In [None]:
import numpy as np
import pandas as pd
import os
import plotly.express as px
import matplotlib.pyplot as plt
import seaborn as sns
import cv2
from wordcloud import WordCloud, STOPWORDS
from PIL import Image
import random
#Text Color
from termcolor import colored

#NLP
from sklearn.feature_extraction.text import CountVectorizer

#WordCloud
from wordcloud import WordCloud, STOPWORDS

#Text Processing
import re
import nltk

# Load Dataset

### CSV Files

In [None]:
train = pd.read_csv('../input/shopee-product-matching/train.csv')
test = pd.read_csv('../input/shopee-product-matching/test.csv')
sample = pd.read_csv('../input/shopee-product-matching/sample_submission.csv')

### Image Files

In [None]:
#Image Folder Paths
train_jpg_directory = '../input/shopee-product-matching/train_images'
test_jpg_directory = '../input/shopee-product-matching/test_images'

In [None]:
def getImagePaths(path):
    """
    Function to Combine Directory Path with individual Image Paths
    
    parameters: path(string) - Path of directory
    returns: image_names(string) - Full Image Path
    """
    image_names = []
    for dirname, _, filenames in os.walk(path):
        for filename in filenames:
            fullpath = os.path.join(dirname, filename)
            image_names.append(fullpath)
    return image_names

In [None]:
#Get complete image paths for train and test datasets
train_images_path = getImagePaths(train_jpg_directory)
test_images_path = getImagePaths(test_jpg_directory)

# Tabular Exploration

### Dataset Head

In [None]:
train.head()

In [None]:
test.head()

In [None]:
train.info()

This shows us that there are no nan values in the training dataset. One less thing to worry about!

### Dataset Size

In [None]:
print(f"Training Dataset Shape: {colored(train.shape, 'yellow')}")
print(f"Test Dataset Shape: {colored(test.shape, 'yellow')}")

### Column-wise Unique Values

In [None]:
for col in train.columns:
    print(col + ":" + colored(str(len(train[col].unique())), 'yellow'))

Thus, only the `posting_id` columns has unique values. Rest all the columns have duplicate values. 

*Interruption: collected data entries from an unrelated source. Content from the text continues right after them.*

/-! ### The normalisation theorem -/

/-- **Normalising a level-true spanning arc to the axis with constant `θ`-derivative.** Let the
long annulus `A` have flat collars at `θ₁` (`FlatAt`, data `x₀, e, σ`) and level-true spanning
arc, `(F (θ₁, s)).2 = s` for all `s`. Then there is a long annulus `C` of the same width with the
same end curves (hence the same flat collars), with axis `{x₀} × ℝ` (`C.F (θ₁, s) = (x₀, s)`) and
with `DC.F (θ₁, s) (1, 0) = (σ' θ₁ • e, 0)` for all `s`; `C` has the same levels as `A` off the
open middle `(1 + η, 2 - η)` and levels in the open middle where `A` has. (Translate to the axis;
rotate-and-scale the spatial `θ`-derivative to `w₀ = σ' θ₁ • e` level-wise, through a generic
auxiliary direction; then cancel its level component by a fibrewise level move.)
Hirsch (1976), Ch. 4 §§5–6. [folklore] -/
theorem exists_axis_normalised {θ₁ ζ : ℝ} {x₀ e : 𝔼 3} {σ : ℝ → ℝ} (hf : A.FlatAt θ₁ ζ x₀ e σ)
    (hlev : ∀ s, (A.F (θ₁, s)).2 = s) :
    ∃ C : LongAnnulus η, C.k₁ = A.k₁ ∧ C.k₂ = A.k₂ ∧ C.IsAxis θ₁ x₀ ∧
      (∀ s, fderiv ℝ C.F (θ₁, s) ((1, 0) : ℝ × ℝ) = ((deriv σ θ₁ • e, 0) : 𝔼 3 × ℝ)) ∧
      (∀ p, (A.F p).2 ∉ Ioo (1 + η) (2 - η) → (C.F p).2 = (A.F p).2) ∧
      ∀ p, (A.F p).2 ∈ Ioo (1 + η) (2 - η) → (C.F p).2 ∈ Ioo (1 + η) (2 - η) := by
  have hη := A.η_pos
  -- Step 1: the axis
  obtain ⟨B, hBk₁, hBk₂, hBax, hBlev, -⟩ := A.exists_isAxis_of_level_true hf hlev
  have hfB : B.FlatAt θ₁ ζ x₀ e σ := hf.of_k_eq hBk₁ hBk₂
  -- Step 2: the spatial `θ`-derivative along the axis and its normalisation
  set w₀ : 𝔼 3 := deriv σ θ₁ • e with hw₀def
  have hw₀ : w₀ ≠ 0 := hf.w₀_ne_zero
  set w : ℝ → 𝔼 3 := fun t ↦ (fderiv ℝ B.F (θ₁, t) ((1, 0) : ℝ × ℝ)).1 with hwdef
  set w₄ : ℝ → ℝ := fun t ↦ (fderiv ℝ B.F (θ₁, t) ((1, 0) : ℝ × ℝ)).2 with hw₄def
  have hws : ContDiff ℝ ∞ w := contDiff_fst.comp (B.contDiff_fderiv_one_zero θ₁)
  have hw₄s : ContDiff ℝ ∞ w₄ := contDiff_snd.comp (B.contDiff_fderiv_one_zero θ₁)
  have hwne : ∀ t, w t ≠ 0 := fun t ↦ hBax.fst_fderiv_ne_zero' B hfB t
  have hw_le : ∀ t, t ≤ 1 + η → w t = w₀ ∧ w₄ t = 0 := fun t ht ↦ by
    have := hfB.fderiv_F_one_zero_of_le ht
    exact ⟨congrArg Prod.fst this, congrArg Prod.snd this⟩
  have hw_ge : ∀ t, 2 - η ≤ t → w t = w₀ ∧ w₄ t = 0 := fun t ht ↦ by
    have := hfB.fderiv_F_one_zero_of_ge ht
    exact ⟨congrArg Prod.fst this, congrArg Prod.snd this⟩
  obtain ⟨ustar, hu, hsum⟩ := exists_unit_off_cone hws hwne
  have hu0 : ustar ≠ 0 := by intro h; rw [h, norm_zero] at hu; exact zero_ne_one hu
  have hsum₀ : ustar + u₀ w₀ ≠ 0 := by
    -- at a collar level `w = w₀`: `w₀ + ‖w₀‖ u⋆ ≠ 0`
    intro h
    have h0 := hsum 0
    rw [(hw_le 0 (by linarith)).1] at h0
    apply h0
    have : w₀ + ‖w₀‖ • ustar = ‖w₀‖ • (ustar + u₀ w₀) := by
      rw [smul_add, u₀, smul_smul, mul_inv_cancel₀ (norm_ne_zero_iff.2 hw₀), one_smul, add_comm]
    rw [this, h, smul_zero]
  -- the level-wise linear maps
  set A₀ := Mof w₀ ustar w₀ with hA₀
  set A₀inv := MofInv w₀ ustar w₀ with hA₀inv
  have hsumw₀ : w₀ + ‖w₀‖ • ustar ≠ 0 := by
    have := hsum 0; rwa [(hw_le 0 (by linarith)).1] at this
  set M : ℝ → 𝔼 3 →L[ℝ] 𝔼 3 := fun t ↦ A₀inv.comp (Mof w₀ ustar (w t)) with hM
  set Minv : ℝ → 𝔼 3 →L[ℝ] 𝔼 3 := fun t ↦ (MofInv w₀ ustar (w t)).comp A₀ with hMinv
  have hMs : ContDiff ℝ ∞ fun q : 𝔼 3 × ℝ ↦ M q.2 q.1 :=
    A₀inv.contDiff.comp (contDiff_Mof_apply hws hwne hsum hu0)
  have hMinvs : ContDiff ℝ ∞ fun q : 𝔼 3 × ℝ ↦ Minv q.2 q.1 := by
    have : (fun q : 𝔼 3 × ℝ ↦ Minv q.2 q.1) = (fun q : 𝔼 3 × ℝ ↦ MofInv w₀ ustar (w q.2) q.1) ∘
        fun q ↦ (A₀ q.1, q.2) := rfl
    rw [this]
    exact (contDiff_MofInv_apply hws hwne hsum hu0).comp ((A₀.contDiff.comp contDiff_fst).prodMk contDiff_snd)
  have hinv : ∀ t x, Minv t (M t x) = x := fun t x ↦ by
    simp only [hM, hMinv, ContinuousLinearMap.coe_comp, comp_apply]
    rw [hA₀, hA₀inv, Mof_MofInv hw₀ hu hsum₀ hw₀ hsumw₀, MofInv_Mof hw₀ hu hsum₀ (hwne t) (hsum t)]
  have hMid : ∀ t, w t = w₀ → M t = ContinuousLinearMap.id ℝ (𝔼 3) := fun t ht ↦ by
    refine ContinuousLinearMap.ext fun x ↦ ?_
    simp only [hM, ContinuousLinearMap.coe_comp, comp_apply, ContinuousLinearMap.id_apply, ht]
    exact MofInv_Mof hw₀ hu hsum₀ hw₀ hsumw₀ x
  have hMw : ∀ t, M t (w t) = w₀ := fun t ↦ by
    simp only [hM, ContinuousLinearMap.coe_comp, comp_apply]
    rw [Mof_apply_self hw₀ hu hsum₀ (hwne t) (hsum t)]
    -- `A₀inv w₀ = A₀inv (A₀ w₀) = w₀`
    conv_lhs => rw [← Mof_apply_self hw₀ hu hsum₀ hw₀ hsumw₀]
    exact MofInv_Mof hw₀ hu hsum₀ hw₀ hsumw₀ w₀
  set C₂ := B.linearWith x₀ M Minv hMs hMinvs hinv (fun t ht ↦ hMid t (hw_le t ht).1)
    (fun t ht ↦ hMid t (hw_ge t ht).1) with hC₂
  have hC₂ax : C₂.IsAxis θ₁ x₀ := B.isAxis_linearWith x₀ M Minv hMs hMinvs hinv _ _ hBax
  have hC₂der : ∀ s, fderiv ℝ C₂.F (θ₁, s) ((1, 0) : ℝ × ℝ) = ((w₀, w₄ s) : 𝔼 3 × ℝ) := fun s ↦ by
    rw [hC₂, B.fderiv_linearWith_F_axis x₀ M Minv hMs hMinvs hinv _ _ hBax s, hMw s]
  have hfC₂ : C₂.FlatAt θ₁ ζ x₀ e σ := hfB.of_k_eq rfl rfl
  -- Step 3: cancel the level component
  have hw₄a : ∀ t, t ≤ 1 + η → w₄ t = 0 := fun t ht ↦ (hw_le t ht).2
  have hw₄b : ∀ t, 2 - η ≤ t → w₄ t = 0 := fun t ht ↦ (hw_ge t ht).2
  have hBz : ∀ t ∉ Ioo (1 + η) (2 - η), w₄ t = 0 := fun t ht ↦ by
    rcases not_and_or.1 ht with h | h
    · exact hw₄a t (not_lt.1 h)
    · exact hw₄b t (not_lt.1 h)
  obtain ⟨K, hKpos, hK⟩ := exists_abs_deriv_le_of_eq_zero (hw₄s.of_le (by simp)) hw₄a hw₄b
  -- the coefficient `c x = -χ x ⟪x - x₀, w₀⟫ / ‖w₀‖²`
  set r : ℝ := ‖w₀‖ / (2 * K) with hr
  have hrpos : 0 < r := div_pos (norm_pos_iff.2 hw₀) (by positivity)
  let χ : ContDiffBump x₀ := ⟨r / 2, r, by positivity, by linarith⟩
  set ℓ : 𝔼 3 → ℝ := fun x ↦ ⟪x - x₀, w₀⟫ / ‖w₀‖ ^ 2 with hℓ
  set c : 𝔼 3 → ℝ := fun x ↦ -(χ x * ℓ x) with hc
  have hℓs : ContDiff ℝ ∞ ℓ := ((contDiff_id.sub contDiff_const).inner ℝ contDiff_const).div_const _
  have hcs : ContDiff ℝ ∞ c := (χ.contDiff.mul hℓs).neg
  have hc0 : c x₀ = 0 := by simp [hc, hℓ]
  have hcK : ∀ x, |c x| * K < 1 := by
    intro x
    have hw₀n : 0 < ‖w₀‖ := norm_pos_iff.2 hw₀
    by_cases hx : x ∈ ball x₀ r
    · have hχ : |χ x| ≤ 1 := by rw [abs_of_nonneg χ.nonneg]; exact χ.le_one
      have hℓb : |ℓ x| ≤ ‖x - x₀‖ / ‖w₀‖ := by
        rw [hℓ]; simp only
        rw [abs_div, abs_of_pos (by positivity : (0 : ℝ) < ‖w₀‖ ^ 2), div_le_div_iff₀ (by positivity) hw₀n]
        calc |⟪x - x₀, w₀⟫| * ‖w₀‖ ≤ ‖x - x₀‖ * ‖w₀‖ * ‖w₀‖ := by
              gcongr; exact abs_real_inner_le_norm _ _
          _ = ‖x - x₀‖ * ‖w₀‖ ^ 2 := by ring
      have hxr : ‖x - x₀‖ < r := by rwa [mem_ball_iff_norm] at hx
      have hcx : |c x| ≤ ‖x - x₀‖ / ‖w₀‖ := by
        rw [hc]; simp only; rw [abs_neg, abs_mul]
        calc |χ x| * |ℓ x| ≤ 1 * (‖x - x₀‖ / ‖w₀‖) := by gcongr
          _ = ‖x - x₀‖ / ‖w₀‖ := one_mul _
      calc |c x| * K ≤ ‖x - x₀‖ / ‖w₀‖ * K := by gcongr
        _ < r / ‖w₀‖ * K := by gcongr
        _ = 1 / 2 := by rw [hr]; field_simp
        _ < 1 := by norm_num
    · have hχ0 : χ x = 0 := by
        have : x ∉ support (χ : 𝔼 3 → ℝ) := by rw [χ.support_eq]; exact hx
        simpa using this
      simp [hc, hχ0]
  -- `Dc x₀ w₀ = -1`
  have hDc : fderiv ℝ c x₀ w₀ = -1 := by
    have hℓ0 : ℓ x₀ = 0 := by simp [hℓ]
    have hχ1 : χ x₀ = 1 := χ.one_of_mem_closedBall (mem_closedBall_self (by positivity))
    have hℓd : HasFDerivAt ℓ ((‖w₀‖ ^ 2)⁻¹ • (innerSL ℝ w₀)) x₀ := by
      have h1 : HasFDerivAt (fun x : 𝔼 3 ↦ ⟪x - x₀, w₀⟫) (innerSL ℝ w₀) x₀ := by
        have : (fun x : 𝔼 3 ↦ ⟪x - x₀, w₀⟫) = fun x ↦ innerSL ℝ w₀ x - ⟪x₀, w₀⟫ := by
          funext x; rw [inner_sub_left, innerSL_apply_apply, real_inner_comm]
        rw [this]
        exact (innerSL ℝ w₀).hasFDerivAt.sub_const _
      have e : ℓ = fun x ↦ ⟪x - x₀, w₀⟫ * (‖w₀‖ ^ 2)⁻¹ := by funext x; rw [hℓ]; simp only; rw [div_eq_mul_inv]
      rw [e]
      exact h1.mul_const _
    have hχc : ContDiff ℝ ∞ (χ : 𝔼 3 → ℝ) := χ.contDiff
    have hχd : HasFDerivAt (χ : 𝔼 3 → ℝ) (fderiv ℝ χ x₀) x₀ := ((hχc.differentiable (by simp)) x₀).hasFDerivAt
    have hprod := hχd.mul hℓd
    have hcd : HasFDerivAt c (-(χ x₀ • ((‖w₀‖ ^ 2)⁻¹ • innerSL ℝ w₀) + ℓ x₀ • fderiv ℝ χ x₀)) x₀ := hprod.neg
    rw [hcd.fderiv, hχ1, hℓ0]
    have hn : ‖w₀‖ ^ 2 ≠ 0 := pow_ne_zero _ (norm_ne_zero_iff.2 hw₀)
    simp [innerSL_apply_apply, hn]
  set C₃ := C₂.relevelWith c w₄ hcs hw₄s hK hcK hBz with hC₃
  refine ⟨C₃, hBk₁, hBk₂, C₂.isAxis_relevelWith c w₄ hcs hw₄s hK hcK hBz hC₂ax hc0, fun s ↦ ?_,
    fun p hp ↦ ?_, fun p hp ↦ ?_⟩
  · rw [hC₃, C₂.fderiv_relevelWith_F_axis c w₄ hcs hw₄s hK hcK hBz hC₂ax hc0 s, hC₂der s]
    simp only
    rw [hDc]
    ext1
    · rfl
    · simp [hw₄def]
  · -- levels off the open middle
    have h2 : (C₂.F p).2 = (A.F p).2 := by rw [hC₂]; simp [hBlev p]
    show (R c w₄ (C₂.F p)).2 = (A.F p).2
    rw [R_snd, lmap_of_not_mem hBz _ (by rw [h2]; exact hp), h2]
  · have h2 : (C₂.F p).2 = (A.F p).2 := by rw [hC₂]; simp [hBlev p]
    show (R c w₄ (C₂.F p)).2 ∈ _
    rw [R_snd]
    exact lmap_mem_Ioo hw₄s hK hcK hBz _ (by rw [h2]; exact hp)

### Number of Images in Each Directory

In [None]:
print(f"Number of train images: {colored(len(train_images_path), 'yellow')}")
print(f"Number of test images:  {colored(len(test_images_path), 'yellow')}")

In [None]:
def display_multiple_img(images_paths, rows, cols):
    """
    Function to Display Images from Dataset.
    
    parameters: images_path(string) - Paths of Images to be displayed
                rows(int) - No. of Rows in Output
                cols(int) - No. of Columns in Output
    """
    figure, ax = plt.subplots(nrows=rows,ncols=cols,figsize=(16,8) )
    for ind,image_path in enumerate(images_paths):
        image=cv2.imread(image_path)
        image = cv2.cvtColor(image, cv2.COLOR_BGR2RGB) 
        try:
            ax.ravel()[ind].imshow(image)
            ax.ravel()[ind].set_axis_off()
        except:
            continue;
    plt.tight_layout()
    plt.show()

### Train Images

In [None]:
display_multiple_img(train_images_path[100:150], 5, 5)

### Test Images

In [None]:
display_multiple_img(test_images_path, 1, 3)

# Image Title Exploration

### Wordcloud

In [None]:
stopwords = set(STOPWORDS)
wordcloud = WordCloud(width = 800, 
                      height = 800,
                      background_color ='white',
                      min_font_size = 10,
                      stopwords = stopwords,).generate(' '.join(train['title'])) 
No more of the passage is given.